4 thoughts on “Comandante da Marinha critica Comissão da Verdade

  1. Importante a CNV resgatar a verdade sobre fatos ocorridos durante a ditadura militar. Também importante seria que a análise e avaliação abrangesse todos os fatos, não apenas de um lado. Relatório feito, questionamentos são livres. afinal, estamos ou não numa democracia?

    Agora, aproveitando a experiência dela, quem sabe criarmos a outra COMISSÃO DA VERDADE BRASIL. Qual seria? Uma comissão que investigasse, a fundo, sem regalias, os ganhos e o patrimônio adquirido por nossos homens/mulheres que ocuparam cargos eletivos ou por indicação, nos três níveis do poder, nos últimos 30 anos?

    Quem será que não assinaria esta proposta?

    • Francisco
      Nós pagamos. Nós pagamos sempre. Até a mula roubada nos pagamos.
      Mas, ainda bem que esta “comissão” não é em percentual.
      Abraço

  2. Prezados,

    Mais uma meia verdade, desta vez proferida pelo Comandante da Marinha, pois a comissão nacional da verdade não cumpriu a sua missão estatuída na Lei no 12.528, de 2011 que a criou.

    Senão vejamos:
    O escopo estatuído na lei era, conforma seu artigo 1, e que não restringia o âmbito dos agentes que teriam cometido “as graves violações de direitos humanos”.

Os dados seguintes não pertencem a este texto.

import Mathlib
import HarnessLib
import Literature.MathematicalPhysics.QuantumLattice.KohnLuttingerLindhardL2Bound
import Summits.HubbardSuperconductivity.HubbardSuperconductivity.Theorems.WeakCouplingBCSWcbcsKohnLuttingerB1gReduction

/-!
# Route `WeakCouplingBCS` — certificate half of stmt-HubbardSuperconductivity-0158, item «(E2)-TPRIME-LINDHARD-BOUND» (pen (R460)(A)), brick (a):
# the `L²` (Hilbert–Schmidt) bound for the Lindhard kernel along ANY continuous chart of the Fermi curve of ANY continuous band — the
# (ε, γ)-GENERIC re-key of `Literature…KohnLuttingerLindhardL2Bound` §K1 (which is written for `squareDispersion 1 0` / `fermiPolar μ` only)

Cell `gate-hubbard-kl`, seat p4 (g23); zero kit; scope memo `HOME/prover-p4/E2-TPRIME-LINDHARD-SCOPE.md` §4.  For a continuous band `ε : Momentum → ℝ`, a
level `μ` with Lebesgue-null level set, and a continuous chart `γ : ℝ → Momentum` (angles on `(-π, π]`), the chart kernel `K(θ, θ′) = χ₀[ε](γθ + γθ′; μ)`
(`χ₀ = lindhardFunction ε μ = (2π)⁻² ∫_{BZ} F(q, p) dp`) lies in `L²(dθ dθ′ ⌞ (-π,π]²)` GIVEN the two geometric inputs of the `t′ = 0` file, now as hypotheses
about `(ε, γ, μ)`:
* (TSL) a torus sublevel estimate `λ²{(θ,θ′) : |ε(p + γθ + γθ′) − μ| < s} ≤ C·s^β` (`0 < β < 2`), uniformly in `p`;
* (SV) a shell-volume estimate `vol(BZ ∩ {|ε − μ| < t}) ≤ C_sh·t`.
Route = Stein's Minkowski integral inequality + the abstract layer cake `lintegral_inv_add_sq_le` of the `t′ = 0` file, proofs ported token for token:
* `klg_eLpNorm_lindhardIntegrand_chart_le` — `‖F(γθ+γθ′, p)‖_{L²(dθdθ′)} ≤ √(2C/(2−β))·|ε_p − μ|^{β/2−1}` off the level set;
* `klg_lintegral_rpow_neg_energy_le/_lt_top` — `∫_{BZ} |ε_p − μ|^{−r} dp ≤ vol(BZ) + C_sh/(r⁻¹ − 1)` (`0 < r < 1`) from (SV);
* `klg_memLp_lindhardKernel_chart` — **(K1′) `K ∈ L²(dθ dθ′)`** from (TSL), (SV) and the null level set;
* `klg_memLp_kernel_of_chart_dominated` — transport to the Fermi-curve measure: if `σ = fermiCurveMeasure ε μ ≤ w₁ • γ_* (dθ ⌞ (-π,π])` then the kernel
  `(k, k′) ↦ χ₀(k + k′)` is in `L²(σ ⊗ σ)` — the Hilbert–Schmidt row consumed by `kltp_pocket_analytic_of_HS` (…KlCertTPrimePocketAnalyticHS);
* `klg_memLp_kernel_of_geometry` — the composition: chart domination + (TSL) + (SV) + null level set ⟹ the HS row (the three NAMED analytic statements a `t′`
  record's `χ₀` hypothesis reduces to).
At `(squareDispersion 1 0, fermiPolar μ)` these are the Literature theorems verbatim; for the `t′` hole pocket the chart, (TSL) and (SV) are the memo's (N1)–(N3).
Everything is proved; no definitions; nothing here asserts (TSL)/(SV)/a chart for any `t′`, a margin, `K₃`, `U₀`, the window or superconductivity.
References: E. M. Stein, *Singular Integrals and Differentiability Properties of Functions* (1970), App. A.1 [cite: SteinSingularIntegrals1970, App. A.1];
S. Raghu, S. A. Kivelson, D. J. Scalapino, Phys. Rev. B 81 (2010) 224505, §II (5)–(7).
-/

noncomputable section

-- the tree's namespace `Summit.<Summit>.<Problem>.Theorems` repeats the summit name by design (D-0017)
set_option linter.dupNamespace false

namespace Summit.HubbardSuperconductivity.HubbardSuperconductivity.Theorems

open Real Set Filter MeasureTheory MeasureTheory.Measure Literature.MathematicalPhysics.QuantumLattice
open scoped Topology ENNReal NNReal

/-! ### The `L²(dθ dθ′)` bound of a `p`-section of the Lindhard integrand from the torus sublevel estimate -/

/-- The sum map `(θ, θ′) ↦ γθ + γθ′` of a continuous chart is continuous. [folklore] -/
theorem klg_continuous_chart_sum {γ : ℝ → Momentum} (hγ : Continuous γ) : Continuous fun z : ℝ × ℝ => γ z.1 + γ z.2 :=
  (hγ.comp continuous_fst).add (hγ.comp continuous_snd)

section Chart

variable {ε : Momentum → ℝ} (hε : Continuous ε) {γ : ℝ → Momentum} (hγ : Continuous γ) (μ : ℝ)
include hε hγ

/-- The Lindhard integrand along the sum map is jointly measurable in `((θ,θ′), p)`. [folklore] -/
theorem klg_measurable_lindhardIntegrand_chart :
    Measurable fun x : (ℝ × ℝ) × Momentum => lindhardIntegrand ε μ (γ x.1.1 + γ x.1.2) x.2 := by
  have hS : Measurable fun x : (ℝ × ℝ) × Momentum => (γ x.1.1 + γ x.1.2, x.2) :=
    ((klg_continuous_chart_sum hγ).measurable.comp measurable_fst).prodMk measurable_snd
  exact (measurable_lindhardIntegrand_uncurry hε.measurable μ).comp hS

/-- **`‖F(γθ + γθ′, p)‖_{L²(dθdθ′)} ≤ √(2C/(2−β)) · |ε_p − μ|^{β/2−1}`** for `p` off the level set, given the torus sublevel estimate at `(μ, p)`.
[cite: SteinSingularIntegrals1970, App. A.1] -/
theorem klg_eLpNorm_lindhardIntegrand_chart_le (p : Momentum) {C β : ℝ} (hC : 0 ≤ C) (hβ2 : β < 2)
    (hTSL : ∀ s : ℝ, 0 < s →
      ((volume.restrict (Ioc (-π) π)).prod (volume.restrict (Ioc (-π) π)))
        {z : ℝ × ℝ | |ε (p + (γ z.1 + γ z.2)) - μ| < s} ≤ ENNReal.ofReal (C * s ^ β))
    (hp : ε p ≠ μ) :
    eLpNorm (fun z : ℝ × ℝ => lindhardIntegrand ε μ (γ z.1 + γ z.2) p) 2
        ((volume.restrict (Ioc (-π) π)).prod (volume.restrict (Ioc (-π) π))) ≤
      ENNReal.ofReal (Real.sqrt (2 * C / (2 - β)) * |ε p - μ| ^ (β / 2 - 1)) := by
  set ν : Measure (ℝ × ℝ) := (volume.restrict (Ioc (-π) π)).prod (volume.restrict (Ioc (-π) π)) with hν
  set a : ℝ := |ε p - μ| with ha
  have ha0 : 0 < a := abs_pos.2 (sub_ne_zero.2 hp)
  set X : ℝ × ℝ → ℝ := fun z => |ε (p + (γ z.1 + γ z.2)) - μ| with hX
  have hXm : Measurable X := by
    have hc : Continuous fun z : ℝ × ℝ => ε (p + (γ z.1 + γ z.2)) :=
      hε.comp (continuous_const.add (klg_continuous_chart_sum hγ))
    exact (hc.sub continuous_const).abs.measurable
  set F : ℝ × ℝ → ℝ := fun z => lindhardIntegrand ε μ (γ z.1 + γ z.2) p with hF
  have hF0 : ∀ z, 0 ≤ F z := fun z => lindhardIntegrand_nonneg _ _ _ _
  have hFle : ∀ z, F z ≤ (a + X z)⁻¹ := fun z => (lindhardIntegrand_le_inv _ _ _ _).trans_eq (one_div _)
  rw [eLpNorm_eq_lintegral_rpow_enorm_toReal two_ne_zero ENNReal.ofNat_ne_top, ENNReal.toReal_ofNat]
  have hmono : ∫⁻ z, ‖F z‖ₑ ^ (2 : ℝ) ∂ν ≤ ∫⁻ z, ENNReal.ofReal (((a + X z)⁻¹) ^ 2) ∂ν := by
    refine lintegral_mono fun z => ?_
    rw [Real.enorm_eq_ofReal (hF0 z), ENNReal.ofReal_rpow_of_nonneg (hF0 z) (by norm_num), Real.rpow_two]
    exact ENNReal.ofReal_le_ofReal (pow_le_pow_left₀ (hF0 z) (hFle z) 2)
  have hlc := lintegral_inv_add_sq_le ν (fun z => abs_nonneg _) hXm hC hβ2 hTSL ha0
  have hK0 : 0 ≤ 2 * C / (2 - β) := div_nonneg (by positivity) (by linarith)
  calc (∫⁻ z, ‖F z‖ₑ ^ (2 : ℝ) ∂ν) ^ (1 / (2 : ℝ))
      ≤ (ENNReal.ofReal (2 * C / (2 - β) * a ^ (β - 2))) ^ (1 / (2 : ℝ)) :=
        ENNReal.rpow_le_rpow (hmono.trans hlc) (by norm_num)
    _ = ENNReal.ofReal (Real.sqrt (2 * C / (2 - β)) * a ^ (β / 2 - 1)) := by
        rw [ENNReal.ofReal_rpow_of_nonneg (by positivity) (by norm_num)]
        congr 1
        rw [Real.mul_rpow hK0 (Real.rpow_nonneg ha0.le _), ← Real.sqrt_eq_rpow, ← Real.rpow_mul ha0.le]
        congr 2; ring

    Art. 1o É criada, no âmbito da Casa Civil da Presidência da República, a Comissão Nacional da Verdade, com a finalidade de examinar e esclarecer as graves violações de direitos humanos praticadas no período fixado no art. 8 do Ato das Disposições Constitucionais Transitórias, a fim de efetivar o direito à memória e à verdade histórica e promover a reconciliação nacional.
    A própria comissão da verdade, em sua resolução 2 restringiu, a seu bel prazer e interesse ideológico, esse âmbito dos praticantes às violações de direitos humanos limitando-o a praticadas por agentes públicos, pessoas a seu serviço, com apoio no interesse do Estado. “

    Art 1 º A Comissão da Nacional da Verdade cabe examinar e esclarecer as graves violações de direitos humanos praticadas no período fixado no art 8º do Ato das Disposições Constitucionais Transitórias, por agentes públicos, pessoas a seu serviço, com apoio no interesse do Estado

    Ora, na Marinha, aprendemos, em sua doutrina (disseminada principalmente na Escola de Guerra Naval), que a missão (no caso o objetivo fixado na lei: esclarecer as graves violações de direitos humanos, sem especificar quem praticou estes violações) é constituída por objetivo mais finalidade. Quando o objetivo (ação) não é atingido, a missão não foi cumprida!,
    Assim, como a CNV, a seu bel prazer, alterou (sem a aprovação de seu superior – alteração da Lei 12.528), reduzindo-o, o escopo do objetivo da missão, deixou de cumprir sua missão.
    Deste modo, o Comandante da Marinha, conhecedor e guardião mor da doutrina naval, não poderia nunca afirmar que a CNV cumpriu o seu papel – cumpriu sua missão, pois seu objetivo foi auto limitado, sem o devido amparo legal, não tendo atingido o objetivo inicial que lhe foi fixado pela Lei 12.528 – mais amplo que o autorizado.